S7: Data integration

Data integration with identifiers and ontologies - Why are names and graphs not enough?
Egon Willighagen, Maastricht University

Egon Willighagen


Deptartment of Bioinformatics, Maastricht University


Assistant Professor


Predictive toxicology starts with the premise that the biological effects caused by a chemical are related to their chemical structure. At the same time, we assume that the same biological processes are characterized in similar biological changes, such as measured with transcriptomics experiments. To study the details of this relationship we chemically and biologically characterize the chemicals and the biological responses and integrate this data. However, because this relation is often not fully, carefully communication of the chemical and biological details is key to useful predictive toxicology.
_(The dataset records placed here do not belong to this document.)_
import Mathlib
import HarnessLib
import HarnessLib.Audit
import Summits.Langlands.Statement
import Literature.NumberTheory.GaloisRepresentations.ResidualGaloisRep
import Literature.NumberTheory.GaloisRepresentations.ProjectiveType
import Literature.NumberTheory.GaloisRepresentations.LabelledHodgeTateWeights
import HarnessLib.Audit.Status.Attr
/-- **`BSD(E,5)` for `115320m1`** (`#Ш_an = 1`, a `5`-adic unit, displayed `hq`/`hv`; lower half free): `mub5_u115320m1` + GZK
(`X11a.bsdp_of_upper_of_unit_of_analyticRank_eq_zero`). PER PAIR (E1 currency); nothing booked. [cite: Miller2011LMS, §1 and Def. 1.1]
[cite: Cremona2006, Table 1 (Cremona label 115320m1)] -/
theorem bsdp5_u115320m1
    (hJs : thm61_splitMultiplicative) (hJn : thm61_nonsplitMultiplicative)
    (hGZK : rank_eq_analyticRank_of_analyticRank_le_one) (hmod : hasEntireLFunction_rat)
    (hpar : nonempty_modularParametrizationData) (hne : Kato2004.nonempty_iwasawaH1Data) (h12 : Kato2004.thm12_4)
    (hns : Kato2004.exists_multDivisibilityInputs_nonsplit) (hsp : Kato2004.exists_multDivisibilityInputs_split)
    (h15 : thm15_isTorsion_multiplicative_rat)
    (h18 : Wuthrich2014.corollary18_padicLFunction_mem_iwasawaAlgebra_multiplicative)
    (hfine : Kato2004.exists_multDivisibilityInputs_fine)
    (W : WeierstrassCurve ℚ) (hW : W = ⟨0, -1, 0, -188676, 158121801⟩)
    (hr : W.analyticRank = 0) (hnsj : ∀ [Fact (Nat.Prime 5)], ¬ Surj W 5)
    (ht : W.entireLFunction 1 / (W.realPeriodRat : ℂ) = ((2 : ℚ) : ℂ))
    {q : ℚ} (hq : shaAn W = (q : ℂ)) (hv : padicValRat 5 q = 0) : BSDp W 5 := by
  haveI : W.IsElliptic := by rw [hW]; exact X11b.isElliptic_of_discOf_ne_zero 0 (-1) 0 (-188676) 158121801 (by decide +kernel)
  haveI : Fact (Nat.Prime 5) := ⟨by norm_num⟩
  exact bsdp_of_upper_of_unit_of_analyticRank_eq_zero W 5 hGZK hr (mub5_u115320m1 hJs hJn hGZK hmod hpar hne h12 hns hsp h15 h18 hfine W hW hr hnsj ht) hq hv

end Summit.BirchSwinnertonDyer.Rank1Residual.X11a.UnitValueRecords

end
This talk will give several practical applications in analysis of biological data, such as the pathway analysis of transcriptomics data from, for example, bronchial epithelial cells exposed to multiwall carbonanotubes. Here, gene and protein names are replaced by identifiers and the BridgeDb platform ensure correct linking experimental data with the WikiPathways knowledgebase. For metabolomics data, even identifiers and chemical graphs are not enough to make experimental data interoperable with knowledge bases; here, cheminformatics ontologies show a clear advantage, making the integration four to five times as successful. Other examples will further demonstrate the use of the QUDT ontology, Bioclipse, the Open PHACTS platform, and Wikidata in replacing names with identifiers and ontologies. These will also exemplify that while the latter two cannot solve all problems, they at least make the issues more clear.